Keywords: Digital Landscapes, Polynesian Navigation, Algorithmic
Spatiality

Abstract: To co-exist, and particularly to co-live, with algorithms
and living environments request for new conceptual models of space –
new models that transgress binary oppositions, able to reflect the
multi-layered and interconnected coexistence of the digital and the
physical, as well as the living and non-living beyond their
distinction.

The proposed text discusses the limitations of Western concepts
concerning the design of spaces loaded with digitally supported
practices and data collection. Aware that we can only ever develop a
partial understanding of non-Western thought, we aim to raise the
consciousness of the specificities of the world models constructed by
Polynesian navigation.

Following Haraway’s speculative fabulation method (1), new
architectural models are sought to create new terrain beyond binary
oppositions, reflecting the multi-layered and interconnected
coexistence of the digital and the physical beyond their distinction.
Traditional Western concepts of spatiality, such as those by Euclid,
Descartes or Newton – a source of prejudice in Western, educated,
industrialised, wealthy and democratic thinking (2) – cannot cope with
the multi-layered and intertwined nature of digital and physical
interdependence. To leave behind binary divisions and notions of
unchangeable, pre-existing container space, the theories of Deleuze
and Guattari proved more beneficial. The world does not emerge from
the subject, but processes of subjectivation emerge from the
interactions between body and world (3).

In search of a conception of avatar navigation, interestingly,
non-Western representations can also serve well: Conceptual models of
Polynesian navigation create an animated world in flux around the
traveller (4).

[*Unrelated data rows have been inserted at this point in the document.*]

/-- **§3.3 PERPENDICULAR PLANES — PROVED** (rev 2.5; was `stub_perpPlanes`).  Pointwise every
`d ∈ D` lies in `{row s = 0}`, `{row t = 0}` or some `E_{jc}` (`PermOrthPairs`); a vector space over
an infinite field is not a finite union of proper subspaces
(`Submodule.exists_forall_notMem_of_forall_ne_top`), so `D` lies in one piece.  Inside `E_{jc}` the
quadric is `q(d) = d_{sj} d_{tc} + d_{sc} d_{tj}`; polarising `q ≡ 0` on `D`: if the `s`-row
coordinates `(d_{sj}, d_{sc})` are injective on `D`, then `dim D = 2`, the preimages of `(1,0), (0,1)`
have `t`-rows `(e, 0), (0, -e)` and `D` is the GRAPH ruling `Γ_e` (`e = 0` would make `row t ≡ 0`);
otherwise some `d₀ ≠ 0` in `D` has zero `s`-row, its `t`-row `(α, -β) ≠ 0` forces every `s`-row to be
parallel to `(α, β)` and (through one `d₁` with nonzero `s`-row) every `t`-row parallel to `(α, -β)`,
so `D ≤ range (prodGen …)` (dimension `≤ 2`), with equality by dimension: the PRODUCT ruling. -/
theorem perpPlanes [CharZero K] (hPOP : PermOrthPairs K) : PerpPlanes K := by
  intro D s t hst hsupp hD hperp
  by_cases hV : ∀ d ∈ D, row d s = 0
  · exact Or.inl hV
  by_cases hW : ∀ d ∈ D, row d t = 0
  · exact Or.inr (Or.inl hW)
  push Not at hV hW
  obtain ⟨d₁, hd₁, hv₁⟩ := hV
  obtain ⟨d₂, hd₂, hw₂⟩ := hW
  -- STEP A: `D` lies in one piece `E_{jc}`
  obtain ⟨j, c, hjc, hE⟩ : ∃ j c : Fin 4, j ≠ c ∧
      ∀ d ∈ D, ∀ i, i ≠ j → i ≠ c → d (s, i) = 0 ∧ d (t, i) = 0 := by
    by_contra hnone
    have hcov : ∀ j c : Fin 4, ¬ ∀ d ∈ D, ∀ i, i ≠ j → i ≠ c → d (s, i) = 0 ∧ d (t, i) = 0 := by
      intro j c hall
      by_cases hjc : j = c
      · obtain ⟨c', hc'⟩ := exists_ne j
        exact hnone ⟨j, c', hc'.symm, fun d hd i hij _ => hall d hd i hij (by rw [← hjc]; exact hij)⟩
      · exact hnone ⟨j, c, hjc, hall⟩
    have hne : ∀ o, perpPiece D s t o ≠ ⊤ := by
      intro o ho
      have hall : ∀ x : D, x ∈ perpPiece D s t o := fun x => by rw [ho]; exact Submodule.mem_top
      rcases o with _ | ⟨_ | ⟨j', c'⟩⟩
      · exact hv₁ (mem_perpPiece_none.mp (hall ⟨d₁, hd₁⟩))
      · exact hw₂ (mem_perpPiece_some_none.mp (hall ⟨d₂, hd₂⟩))
      · exact hcov j' c' fun d hd => mem_perpPiece_some_some.mp (hall ⟨d, hd⟩)
    obtain ⟨x, hx⟩ := Submodule.exists_forall_notMem_of_forall_ne_top (perpPiece D s t) hne
    rcases hPOP (row (x : Fin 4 × Fin 4 → K) s) (row (x : Fin 4 × Fin 4 → K) t) (hperp x x.2) with
      h0 | h0 | ⟨j, c, _, hsup⟩
    · exact hx none (mem_perpPiece_none.mpr h0)
    · exact hx (some none) (mem_perpPiece_some_none.mpr h0)
    · exact hx (some (some (j, c))) (mem_perpPiece_some_some.mpr hsup)
  -- STEP B: inside `E_{jc}`
  have hq : ∀ d ∈ D, d (s, j) * d (t, c) + d (s, c) * d (t, j) = 0 := fun d hd => hperp d hd j c hjc
  have hbil : ∀ d ∈ D, ∀ d' ∈ D, d (s, j) * d' (t, c) + d (s, c) * d' (t, j) +
      (d' (s, j) * d (t, c) + d' (s, c) * d (t, j)) = 0 := by
    intro d hd d' hd'
    have h := hq (d + d') (D.add_mem hd hd')
    simp only [Pi.add_apply] at h
    linear_combination h - hq d hd - hq d' hd'
  -- entrywise extensionality for arrays supported on rows `s, t` and columns `j, c`
  have ext4 : ∀ d d' : Fin 4 × Fin 4 → K,
      (∀ i, i ≠ s → i ≠ t → row d i = 0) → (∀ i, i ≠ j → i ≠ c → d (s, i) = 0 ∧ d (t, i) = 0) →
      (∀ i, i ≠ s → i ≠ t → row d' i = 0) → (∀ i, i ≠ j → i ≠ c → d' (s, i) = 0 ∧ d' (t, i) = 0) →
      d (s, j) = d' (s, j) → d (s, c) = d' (s, c) → d (t, j) = d' (t, j) → d (t, c) = d' (t, c) →
      d = d' := by
    intro d d' hd hdE hd' hd'E e1 e2 e3 e4
    funext ik
    obtain ⟨i, k⟩ := ik
    by_cases his : i = s
    · rw [his]
      by_cases hkj : k = j
      · rw [hkj]; exact e1
      by_cases hkc : k = c
      · rw [hkc]; exact e2
      rw [(hdE k hkj hkc).1, (hd'E k hkj hkc).1]
    by_cases hit : i = t
    · rw [hit]
      by_cases hkj : k = j
      · rw [hkj]; exact e3
      by_cases hkc : k = c
      · rw [hkc]; exact e4
      rw [(hdE k hkj hkc).2, (hd'E k hkj hkc).2]
    have h1 := congrFun (hd i his hit) k
    have h2 := congrFun (hd' i his hit) k
    simp only [row, Pi.zero_apply] at h1 h2
    rw [h1, h2]
  have hv₁' : d₁ (s, j) ≠ 0 ∨ d₁ (s, c) ≠ 0 := by
    by_contra h0
    push Not at h0
    apply hv₁
    funext k
    show d₁ (s, k) = 0
    by_cases hkj : k = j
    · rw [hkj]; exact h0.1
    by_cases hkc : k = c
    · rw [hkc]; exact h0.2
    exact (hE d₁ hd₁ k hkj hkc).1
  have hw₂' : d₂ (t, j) ≠ 0 ∨ d₂ (t, c) ≠ 0 := by
    by_contra h0
    push Not at h0
    apply hw₂
    funext k
    show d₂ (t, k) = 0
    by_cases hkj : k = j
    · rw [hkj]; exact h0.1
    by_cases hkc : k = c
    · rw [hkc]; exact h0.2
    exact (hE d₂ hd₂ k hkj hkc).2
  by_cases hinj : ∀ d ∈ D, d (s, j) = 0 → d (s, c) = 0 → d = 0
  · -- CASE (ii): the `s`-row coordinates are injective on `D`: GRAPH ruling
    obtain ⟨π, hπ_def⟩ : ∃ π : D →ₗ[K] K × K, π =
        ((LinearMap.proj (s, j) : (Fin 4 × Fin 4 → K) →ₗ[K] K).comp D.subtype).prod
          ((LinearMap.proj (s, c) : (Fin 4 × Fin 4 → K) →ₗ[K] K).comp D.subtype) := ⟨_, rfl⟩
    have hπ : ∀ x : D, π x = ((x : Fin 4 × Fin 4 → K) (s, j), (x : Fin 4 × Fin 4 → K) (s, c)) :=
      fun x => by rw [hπ_def]; rfl
    have hπinj : Function.Injective π := by
      intro x y hxy
      rw [hπ, hπ, Prod.mk.injEq] at hxy
      apply Subtype.ext
      have := hinj ((x : Fin 4 × Fin 4 → K) - y) (D.sub_mem x.2 y.2)
        (by rw [Pi.sub_apply, hxy.1, sub_self]) (by rw [Pi.sub_apply, hxy.2, sub_self])
      exact sub_eq_zero.mp this
    have hle : finrank K D ≤ 2 := by
      have := LinearMap.finrank_le_finrank_of_injective hπinj
      simpa using this
    have hfin : finrank K D = 2 := le_antisymm hle hD
    have hπsurj : Function.Surjective π := by
      refine (LinearMap.injective_iff_surjective_of_finrank_eq_finrank ?_).mp hπinj
      rw [hfin]; simp
    obtain ⟨gj, hgj⟩ := hπsurj (1, 0)
    obtain ⟨gc, hgc⟩ := hπsurj (0, 1)
    rw [hπ, Prod.mk.injEq] at hgj hgc
    obtain ⟨e, hge⟩ : ∃ e : K, (gj : Fin 4 × Fin 4 → K) (t, j) = e := ⟨_, rfl⟩
    have hq1 := hq gj gj.2
    rw [hgj.1, hgj.2] at hq1
    have hq2 := hq gc gc.2
    rw [hgc.1, hgc.2] at hq2
    have hb12 := hbil gj gj.2 gc gc.2
    rw [hgj.1, hgj.2, hgc.1, hgc.2, hge] at hb12
    have hgjtc : (gj : Fin 4 × Fin 4 → K) (t, c) = 0 := by linear_combination hq1
    have hgctj : (gc : Fin 4 × Fin 4 → K) (t, j) = 0 := by linear_combination hq2
    have hgctc : (gc : Fin 4 × Fin 4 → K) (t, c) = -e := by linear_combination hb12
    have hrepr : ∀ d ∈ D,
        d = d (s, j) • (gj : Fin 4 × Fin 4 → K) + d (s, c) • (gc : Fin 4 × Fin 4 → K) := by
      intro d hd
      have hmem : d - (d (s, j) • (gj : Fin 4 × Fin 4 → K) + d (s, c) • (gc : Fin 4 × Fin 4 → K)) ∈ D :=
        D.sub_mem hd (D.add_mem (D.smul_mem _ gj.2) (D.smul_mem _ gc.2))
      have := hinj _ hmem (by simp [hgj.1, hgc.1]) (by simp [hgj.2, hgc.2])
      exact sub_eq_zero.mp this
    by_cases he : e = 0
    · exfalso
      rcases hw₂' with h | h
      · apply h
        have := congrFun (hrepr d₂ hd₂) (t, j)
        simp only [Pi.add_apply, Pi.smul_apply, smul_eq_mul] at this
        rw [this, hge, hgctj, he]; ring
      · apply h
        have := congrFun (hrepr d₂ hd₂) (t, c)
        simp only [Pi.add_apply, Pi.smul_apply, smul_eq_mul] at this
        rw [this, hgjtc, hgctc, he]; ring
    · refine Or.inr (Or.inr ⟨hfin, Or.inr ⟨j, c, e, hjc, he, fun d => ⟨fun hd => ?_, fun hc => ?_⟩⟩⟩)
      · refine ⟨hsupp d hd, hE d hd, ?_, ?_⟩
        · have := congrFun (hrepr d hd) (t, j)
          simp only [Pi.add_apply, Pi.smul_apply, smul_eq_mul] at this
          rw [this, hge, hgctj]; ring
        · have := congrFun (hrepr d hd) (t, c)
          simp only [Pi.add_apply, Pi.smul_apply, smul_eq_mul] at this
          rw [this, hgjtc, hgctc]; ring
      · obtain ⟨hds, hdE, htj, htc⟩ := hc
        have : d = d (s, j) • (gj : Fin 4 × Fin 4 → K) + d (s, c) • (gc : Fin 4 × Fin 4 → K) := by
          apply ext4 d _ hds hdE
          · intro i his hit
            rw [row_add, row_smul, row_smul, hsupp _ gj.2 i his hit, hsupp _ gc.2 i his hit,
              smul_zero, smul_zero, add_zero]
          · intro i hij hic
            obtain ⟨a1, a2⟩ := hE _ gj.2 i hij hic
            obtain ⟨b1, b2⟩ := hE _ gc.2 i hij hic
            simp [a1, a2, b1, b2]
          · simp [hgj.1, hgc.1]
          · simp [hgj.2, hgc.2]
          · rw [Pi.add_apply, Pi.smul_apply, Pi.smul_apply, smul_eq_mul, smul_eq_mul, hge, hgctj, htj]
            ring
          · rw [Pi.add_apply, Pi.smul_apply, Pi.smul_apply, smul_eq_mul, smul_eq_mul, hgjtc, hgctc,
              htc]
            ring
        rw [this]
        exact D.add_mem (D.smul_mem _ gj.2) (D.smul_mem _ gc.2)
  · -- CASE (i): some nonzero `d₀ ∈ D` has zero `s`-row: PRODUCT ruling
    push Not at hinj
    obtain ⟨d₀, hd₀, h0j, h0c, hd₀ne⟩ := hinj
    obtain ⟨α, hα⟩ : ∃ α : K, d₀ (t, j) = α := ⟨_, rfl⟩
    obtain ⟨β, hβ⟩ : ∃ β : K, d₀ (t, c) = -β := ⟨-d₀ (t, c), by rw [neg_neg]⟩
    have hαβ : α ≠ 0 ∨ β ≠ 0 := by
      by_contra h0
      push Not at h0
      apply hd₀ne
      apply ext4 d₀ 0 (hsupp d₀ hd₀) (hE d₀ hd₀) (fun _ _ _ => rfl) (fun _ _ _ => ⟨rfl, rfl⟩)
      · rw [Pi.zero_apply]; exact h0j
      · rw [Pi.zero_apply]; exact h0c
      · rw [Pi.zero_apply, hα, h0.1]
      · rw [Pi.zero_apply, hβ, h0.2, neg_zero]
    have hpar_s : ∀ d ∈ D, d (s, j) * β = d (s, c) * α := by
      intro d hd
      have h := hbil d hd d₀ hd₀
      rw [h0j, h0c, hα, hβ] at h
      linear_combination (-1 : K) * h
    obtain ⟨μ₁, hμ1j, hμ1c⟩ := exists_smul_of_par hαβ (hpar_s d₁ hd₁)
    have hμ₁ : μ₁ ≠ 0 := by
      rintro rfl
      rcases hv₁' with h | h
      · exact h (by rw [hμ1j, zero_mul])
      · exact h (by rw [hμ1c, zero_mul])
    have hX1 : α * d₁ (t, c) + β * d₁ (t, j) = 0 := by
      have h := hq d₁ hd₁
      rw [hμ1j, hμ1c] at h
      have : μ₁ * (α * d₁ (t, c) + β * d₁ (t, j)) = 0 := by linear_combination h
      exact (mul_eq_zero.mp this).resolve_left hμ₁
    have hX : ∀ d ∈ D, α * d (t, c) + β * d (t, j) = 0 := by
      intro d hd
      obtain ⟨μ, hμj, hμc⟩ := exists_smul_of_par hαβ (hpar_s d hd)
      have h := hbil d₁ hd₁ d hd
      rw [hμ1j, hμ1c, hμj, hμc] at h
      have : μ₁ * (α * d (t, c) + β * d (t, j)) = 0 := by linear_combination h - μ * hX1
      exact (mul_eq_zero.mp this).resolve_left hμ₁
    have hαβ' : α ≠ 0 ∨ -β ≠ 0 := hαβ.imp id neg_ne_zero.mpr
    -- every `d ∈ D` is `μ • P₁ + ν • P₂`
    have hDle : D ≤ LinearMap.range (prodGen s t j c α β) := by
      intro d hd
      obtain ⟨μ, hμj, hμc⟩ := exists_smul_of_par hαβ (hpar_s d hd)
      obtain ⟨ν, hνj, hνc⟩ := exists_smul_of_par hαβ' (x₁ := d (t, j)) (x₂ := d (t, c))
        (by linear_combination (-1 : K) * hX d hd)
      refine ⟨(μ, ν), ?_⟩
      rw [prodGen_apply]
      symm
      apply ext4 d _ (hsupp d hd) (hE d hd)
      · intro i his hit
        rw [row_add, row_smul, row_smul, row_rowAt_ne his, row_rowAt_ne hit, smul_zero, smul_zero,
          add_zero]
      · intro i hij hic
        simp [rowAt_apply_ne hst, rowAt_apply_ne hst.symm, lvec_apply_of_ne hij hic]
      · simp [rowAt_apply_ne hst, lvec_apply_left hjc, hμj]
      · simp [rowAt_apply_ne hst, lvec_apply_right hjc, hμc]
      · simp [rowAt_apply_ne hst.symm, lvec_apply_left hjc, hνj]
      · simp [rowAt_apply_ne hst.symm, lvec_apply_right hjc, hνc]
    have hrange_le : finrank K (LinearMap.range (prodGen s t j c α β)) ≤ 2 := by
      have := LinearMap.finrank_range_le (prodGen s t j c α β)
      simpa using this
    have hfin : finrank K D = 2 := le_antisymm ((Submodule.finrank_mono hDle).trans hrange_le) hD
    have hDeq : D = LinearMap.range (prodGen s t j c α β) :=
      Submodule.eq_of_le_of_finrank_le hDle (by rw [hfin]; exact hrange_le)
    refine Or.inr (Or.inr ⟨hfin, Or.inl ⟨j, c, α, β, hjc, hαβ, fun d => ?_⟩⟩)
    rw [hDeq, LinearMap.mem_range]
    constructor
    · rintro ⟨μν, rfl⟩
      rw [prodGen_apply]
      refine ⟨?_, ⟨μν.1, ?_⟩, ⟨μν.2, ?_⟩⟩
      · intro i his hit
        rw [row_add, row_smul, row_smul, row_rowAt_ne his, row_rowAt_ne hit, smul_zero, smul_zero,
          add_zero]
      · rw [row_add, row_smul, row_smul, row_rowAt_self, row_rowAt_ne hst, smul_zero, add_zero]
      · rw [row_add, row_smul, row_smul, row_rowAt_ne hst.symm, row_rowAt_self, smul_zero, zero_add]
    · rintro ⟨hds, ⟨μ, hμ⟩, ⟨ν, hν⟩⟩
      refine ⟨(μ, ν), ?_⟩
      rw [prodGen_apply]
      have hrows : ∀ i, row (μ • rowAt s (lvec j c α β) + ν • rowAt t (lvec j c α (-β))) i =
          row d i := by
        intro i
        by_cases his : i = s
        · rw [his, row_add, row_smul, row_smul, row_rowAt_self, row_rowAt_ne hst, smul_zero,
            add_zero, hμ]
        by_cases hit : i = t
        · rw [hit, row_add, row_smul, row_smul, row_rowAt_ne hst.symm, row_rowAt_self, smul_zero,
            zero_add, hν]
        rw [row_add, row_smul, row_smul, row_rowAt_ne his, row_rowAt_ne hit, smul_zero, smul_zero,
          add_zero, hds i his hit]
      funext ik
      obtain ⟨i, k⟩ := ik
      exact congrFun (hrows i) k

During a journey, the moving canoe is the fixed point
of reference, while the islands, flock of birds and fish, currents,
winds and the like pass by the boat along the itinerary. Many of these
Polynesian world model qualities apply to the body when it
communicates or resides in the digital medium: The body is fixed while
the digital architecture moves in the flow. Consequently, the water
metaphor, to be found in data streams and in practices of navigating
or surfing the internet, reminds us that the rules learned from
(human) life on earthly grounds no longer apply to the posthuman world
of data. Instead, humans need architecture, such as a boat or a
digital device, to find their ways in the flowing cosmos.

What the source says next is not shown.